Exercise instructions
Check each line of the entries for the string "coarse". Report only how many lines have it.

Stored data:
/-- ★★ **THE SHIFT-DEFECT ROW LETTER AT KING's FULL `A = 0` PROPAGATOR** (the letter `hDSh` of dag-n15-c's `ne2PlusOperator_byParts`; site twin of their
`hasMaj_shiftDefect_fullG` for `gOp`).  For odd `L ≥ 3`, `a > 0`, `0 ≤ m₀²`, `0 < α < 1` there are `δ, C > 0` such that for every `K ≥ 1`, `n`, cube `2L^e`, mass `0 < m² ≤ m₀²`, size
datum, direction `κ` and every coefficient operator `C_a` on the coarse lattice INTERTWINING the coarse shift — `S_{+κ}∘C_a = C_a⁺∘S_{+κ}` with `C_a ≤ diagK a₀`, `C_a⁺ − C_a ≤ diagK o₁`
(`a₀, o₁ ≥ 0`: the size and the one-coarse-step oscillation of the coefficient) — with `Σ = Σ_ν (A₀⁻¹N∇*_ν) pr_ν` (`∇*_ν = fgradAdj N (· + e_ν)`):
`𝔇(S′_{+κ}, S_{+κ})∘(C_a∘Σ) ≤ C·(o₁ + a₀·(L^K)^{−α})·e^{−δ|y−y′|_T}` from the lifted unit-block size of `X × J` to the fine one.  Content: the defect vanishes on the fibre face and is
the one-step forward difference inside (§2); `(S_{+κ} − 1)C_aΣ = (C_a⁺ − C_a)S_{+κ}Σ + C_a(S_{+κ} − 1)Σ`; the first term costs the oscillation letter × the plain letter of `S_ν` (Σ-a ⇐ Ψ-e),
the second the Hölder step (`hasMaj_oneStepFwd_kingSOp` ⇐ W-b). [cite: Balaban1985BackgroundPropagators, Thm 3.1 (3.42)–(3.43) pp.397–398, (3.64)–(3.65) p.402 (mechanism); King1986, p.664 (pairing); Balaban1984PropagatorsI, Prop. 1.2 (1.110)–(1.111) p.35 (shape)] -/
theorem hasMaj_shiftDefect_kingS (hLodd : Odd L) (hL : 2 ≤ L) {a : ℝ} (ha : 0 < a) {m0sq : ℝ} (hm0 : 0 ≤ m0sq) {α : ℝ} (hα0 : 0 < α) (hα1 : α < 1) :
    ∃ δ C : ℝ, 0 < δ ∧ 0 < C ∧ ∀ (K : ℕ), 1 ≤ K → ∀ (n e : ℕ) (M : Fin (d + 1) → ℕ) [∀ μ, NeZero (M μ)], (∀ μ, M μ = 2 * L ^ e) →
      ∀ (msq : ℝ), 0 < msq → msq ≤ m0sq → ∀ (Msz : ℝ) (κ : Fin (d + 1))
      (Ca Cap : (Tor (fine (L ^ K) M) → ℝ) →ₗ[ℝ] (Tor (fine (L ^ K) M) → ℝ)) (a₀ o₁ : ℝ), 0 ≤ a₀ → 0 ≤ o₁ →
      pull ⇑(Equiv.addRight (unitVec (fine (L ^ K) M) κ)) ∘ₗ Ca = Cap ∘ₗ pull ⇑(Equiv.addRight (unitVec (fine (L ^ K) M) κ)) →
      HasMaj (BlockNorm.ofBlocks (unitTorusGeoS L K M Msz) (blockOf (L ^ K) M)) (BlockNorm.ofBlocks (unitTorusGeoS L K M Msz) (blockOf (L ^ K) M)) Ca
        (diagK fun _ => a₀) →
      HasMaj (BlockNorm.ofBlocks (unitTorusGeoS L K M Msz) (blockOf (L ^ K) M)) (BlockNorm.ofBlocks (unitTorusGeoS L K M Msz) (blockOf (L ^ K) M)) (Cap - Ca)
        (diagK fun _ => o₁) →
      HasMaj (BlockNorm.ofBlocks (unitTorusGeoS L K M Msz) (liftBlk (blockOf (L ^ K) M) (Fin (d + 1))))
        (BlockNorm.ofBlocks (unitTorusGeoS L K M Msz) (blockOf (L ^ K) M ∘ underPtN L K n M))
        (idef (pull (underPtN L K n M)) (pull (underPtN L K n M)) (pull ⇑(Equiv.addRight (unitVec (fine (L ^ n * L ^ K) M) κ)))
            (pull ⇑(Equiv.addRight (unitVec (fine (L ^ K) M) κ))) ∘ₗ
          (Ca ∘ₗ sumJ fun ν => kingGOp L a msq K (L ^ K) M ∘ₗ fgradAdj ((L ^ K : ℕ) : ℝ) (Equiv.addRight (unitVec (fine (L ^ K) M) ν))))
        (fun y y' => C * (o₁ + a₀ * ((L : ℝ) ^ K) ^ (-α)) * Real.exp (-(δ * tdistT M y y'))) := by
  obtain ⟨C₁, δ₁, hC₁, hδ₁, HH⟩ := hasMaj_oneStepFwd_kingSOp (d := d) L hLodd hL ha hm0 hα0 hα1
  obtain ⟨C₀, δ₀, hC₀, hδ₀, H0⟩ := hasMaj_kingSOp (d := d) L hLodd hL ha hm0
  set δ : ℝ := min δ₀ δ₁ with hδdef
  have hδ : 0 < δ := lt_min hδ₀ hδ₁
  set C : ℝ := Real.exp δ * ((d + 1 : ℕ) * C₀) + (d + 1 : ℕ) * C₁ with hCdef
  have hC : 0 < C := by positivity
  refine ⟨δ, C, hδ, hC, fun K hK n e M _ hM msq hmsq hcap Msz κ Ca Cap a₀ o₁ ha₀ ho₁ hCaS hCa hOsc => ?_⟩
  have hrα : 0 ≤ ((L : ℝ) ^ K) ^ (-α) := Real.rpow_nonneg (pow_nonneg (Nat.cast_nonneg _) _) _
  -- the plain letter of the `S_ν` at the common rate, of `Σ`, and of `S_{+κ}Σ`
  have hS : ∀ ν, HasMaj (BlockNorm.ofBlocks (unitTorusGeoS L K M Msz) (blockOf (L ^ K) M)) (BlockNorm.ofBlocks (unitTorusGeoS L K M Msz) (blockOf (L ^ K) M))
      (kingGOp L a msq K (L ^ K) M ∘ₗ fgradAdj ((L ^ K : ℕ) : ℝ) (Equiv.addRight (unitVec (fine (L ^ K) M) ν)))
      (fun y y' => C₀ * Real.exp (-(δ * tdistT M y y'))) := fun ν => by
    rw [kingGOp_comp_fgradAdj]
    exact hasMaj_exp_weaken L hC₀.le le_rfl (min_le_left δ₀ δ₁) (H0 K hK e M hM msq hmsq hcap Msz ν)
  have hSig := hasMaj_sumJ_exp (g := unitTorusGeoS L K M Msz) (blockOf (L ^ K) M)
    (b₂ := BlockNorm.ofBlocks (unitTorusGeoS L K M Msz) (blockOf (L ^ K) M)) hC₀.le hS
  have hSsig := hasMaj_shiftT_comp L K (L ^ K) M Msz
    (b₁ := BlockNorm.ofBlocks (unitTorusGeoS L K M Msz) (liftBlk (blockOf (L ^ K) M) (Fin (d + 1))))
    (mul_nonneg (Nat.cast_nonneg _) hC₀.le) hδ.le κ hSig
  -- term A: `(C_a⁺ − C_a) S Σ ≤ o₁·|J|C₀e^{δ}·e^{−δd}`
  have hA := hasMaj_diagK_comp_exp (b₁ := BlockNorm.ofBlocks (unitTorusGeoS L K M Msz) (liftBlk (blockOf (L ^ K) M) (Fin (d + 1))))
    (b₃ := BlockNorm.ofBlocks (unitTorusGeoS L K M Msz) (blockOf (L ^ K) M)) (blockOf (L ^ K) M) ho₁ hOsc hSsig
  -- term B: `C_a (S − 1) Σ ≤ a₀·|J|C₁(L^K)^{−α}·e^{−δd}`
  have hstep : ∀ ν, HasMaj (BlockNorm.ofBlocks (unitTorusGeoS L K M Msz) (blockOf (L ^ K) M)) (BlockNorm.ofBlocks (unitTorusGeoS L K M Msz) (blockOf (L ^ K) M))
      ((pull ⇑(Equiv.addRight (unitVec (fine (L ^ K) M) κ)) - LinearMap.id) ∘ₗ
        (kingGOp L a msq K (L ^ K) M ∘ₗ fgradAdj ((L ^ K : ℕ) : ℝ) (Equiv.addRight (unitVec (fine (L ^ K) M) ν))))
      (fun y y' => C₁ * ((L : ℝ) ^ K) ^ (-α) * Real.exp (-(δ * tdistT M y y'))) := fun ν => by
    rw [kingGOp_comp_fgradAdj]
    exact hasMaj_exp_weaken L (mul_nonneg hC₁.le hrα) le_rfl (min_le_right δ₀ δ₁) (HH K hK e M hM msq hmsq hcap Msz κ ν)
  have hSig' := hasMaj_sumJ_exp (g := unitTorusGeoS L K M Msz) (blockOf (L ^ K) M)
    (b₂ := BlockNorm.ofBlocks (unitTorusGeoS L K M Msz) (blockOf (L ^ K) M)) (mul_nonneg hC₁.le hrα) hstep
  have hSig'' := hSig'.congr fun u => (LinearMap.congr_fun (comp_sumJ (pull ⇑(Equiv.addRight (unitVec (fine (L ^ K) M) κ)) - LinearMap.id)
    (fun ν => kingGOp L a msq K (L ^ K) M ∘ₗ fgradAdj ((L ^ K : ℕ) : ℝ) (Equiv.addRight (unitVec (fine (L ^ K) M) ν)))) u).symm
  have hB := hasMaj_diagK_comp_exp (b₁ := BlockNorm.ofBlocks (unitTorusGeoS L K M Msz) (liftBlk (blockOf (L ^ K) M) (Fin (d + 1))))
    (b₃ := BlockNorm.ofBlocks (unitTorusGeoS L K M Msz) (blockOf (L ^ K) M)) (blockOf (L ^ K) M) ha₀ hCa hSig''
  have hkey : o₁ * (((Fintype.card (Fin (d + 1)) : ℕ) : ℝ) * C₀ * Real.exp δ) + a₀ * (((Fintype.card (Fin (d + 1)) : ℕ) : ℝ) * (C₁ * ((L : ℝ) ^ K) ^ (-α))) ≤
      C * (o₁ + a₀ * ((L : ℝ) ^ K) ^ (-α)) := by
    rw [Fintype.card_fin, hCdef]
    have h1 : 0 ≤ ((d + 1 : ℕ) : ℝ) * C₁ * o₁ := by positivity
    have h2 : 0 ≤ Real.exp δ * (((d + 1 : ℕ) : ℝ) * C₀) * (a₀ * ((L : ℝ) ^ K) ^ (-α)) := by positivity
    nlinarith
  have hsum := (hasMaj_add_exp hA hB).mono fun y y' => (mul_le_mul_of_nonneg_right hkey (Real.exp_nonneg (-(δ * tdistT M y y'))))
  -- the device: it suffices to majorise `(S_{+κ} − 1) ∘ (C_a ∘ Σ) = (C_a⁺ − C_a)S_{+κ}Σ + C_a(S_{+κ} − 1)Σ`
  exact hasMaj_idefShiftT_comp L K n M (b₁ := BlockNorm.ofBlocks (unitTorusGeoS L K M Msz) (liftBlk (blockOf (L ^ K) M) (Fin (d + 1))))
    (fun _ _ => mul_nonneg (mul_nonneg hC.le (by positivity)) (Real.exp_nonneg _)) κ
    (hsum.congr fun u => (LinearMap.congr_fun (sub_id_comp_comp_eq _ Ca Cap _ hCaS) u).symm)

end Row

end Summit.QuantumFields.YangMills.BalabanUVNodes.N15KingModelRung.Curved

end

--

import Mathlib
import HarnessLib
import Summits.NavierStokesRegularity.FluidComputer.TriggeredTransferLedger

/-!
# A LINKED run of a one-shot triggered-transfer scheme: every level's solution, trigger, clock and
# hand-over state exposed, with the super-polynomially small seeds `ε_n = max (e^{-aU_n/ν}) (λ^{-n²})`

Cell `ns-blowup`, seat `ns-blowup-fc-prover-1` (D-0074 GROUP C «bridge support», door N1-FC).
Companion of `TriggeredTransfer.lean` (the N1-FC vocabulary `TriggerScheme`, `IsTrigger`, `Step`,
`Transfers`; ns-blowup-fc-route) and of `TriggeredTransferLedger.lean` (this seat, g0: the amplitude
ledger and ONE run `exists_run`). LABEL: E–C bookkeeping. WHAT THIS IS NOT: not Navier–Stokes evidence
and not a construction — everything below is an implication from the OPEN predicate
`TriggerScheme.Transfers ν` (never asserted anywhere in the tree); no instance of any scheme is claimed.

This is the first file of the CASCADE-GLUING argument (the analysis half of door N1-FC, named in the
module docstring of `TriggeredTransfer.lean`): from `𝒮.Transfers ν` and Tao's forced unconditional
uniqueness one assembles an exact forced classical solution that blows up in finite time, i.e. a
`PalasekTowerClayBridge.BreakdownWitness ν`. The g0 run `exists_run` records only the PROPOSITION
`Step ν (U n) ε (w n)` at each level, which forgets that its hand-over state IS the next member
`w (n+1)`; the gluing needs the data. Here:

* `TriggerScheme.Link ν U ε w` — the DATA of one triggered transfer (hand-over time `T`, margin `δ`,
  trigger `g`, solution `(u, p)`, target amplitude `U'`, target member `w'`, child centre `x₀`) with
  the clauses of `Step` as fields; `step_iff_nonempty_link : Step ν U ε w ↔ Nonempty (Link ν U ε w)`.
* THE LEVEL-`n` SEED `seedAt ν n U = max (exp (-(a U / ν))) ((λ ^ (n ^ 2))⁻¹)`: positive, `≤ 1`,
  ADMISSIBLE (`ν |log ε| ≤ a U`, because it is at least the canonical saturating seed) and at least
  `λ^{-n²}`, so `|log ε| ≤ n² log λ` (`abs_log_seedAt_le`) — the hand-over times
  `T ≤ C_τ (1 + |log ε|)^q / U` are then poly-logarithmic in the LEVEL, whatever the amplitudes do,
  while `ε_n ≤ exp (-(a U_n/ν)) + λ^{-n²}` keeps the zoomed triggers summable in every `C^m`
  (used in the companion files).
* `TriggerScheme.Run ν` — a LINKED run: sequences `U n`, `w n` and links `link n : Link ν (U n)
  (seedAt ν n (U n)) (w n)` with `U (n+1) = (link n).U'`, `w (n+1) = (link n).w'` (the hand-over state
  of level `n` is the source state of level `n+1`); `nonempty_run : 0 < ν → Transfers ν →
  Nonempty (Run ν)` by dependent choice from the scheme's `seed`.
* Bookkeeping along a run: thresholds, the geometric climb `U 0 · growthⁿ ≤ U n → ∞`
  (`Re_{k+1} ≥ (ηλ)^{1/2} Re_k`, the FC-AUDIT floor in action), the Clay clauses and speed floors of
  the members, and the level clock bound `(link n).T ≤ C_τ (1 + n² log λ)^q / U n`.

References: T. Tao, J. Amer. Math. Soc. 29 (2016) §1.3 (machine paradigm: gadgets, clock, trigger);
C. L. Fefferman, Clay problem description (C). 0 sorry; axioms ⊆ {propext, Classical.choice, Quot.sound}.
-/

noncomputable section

Result of the task
2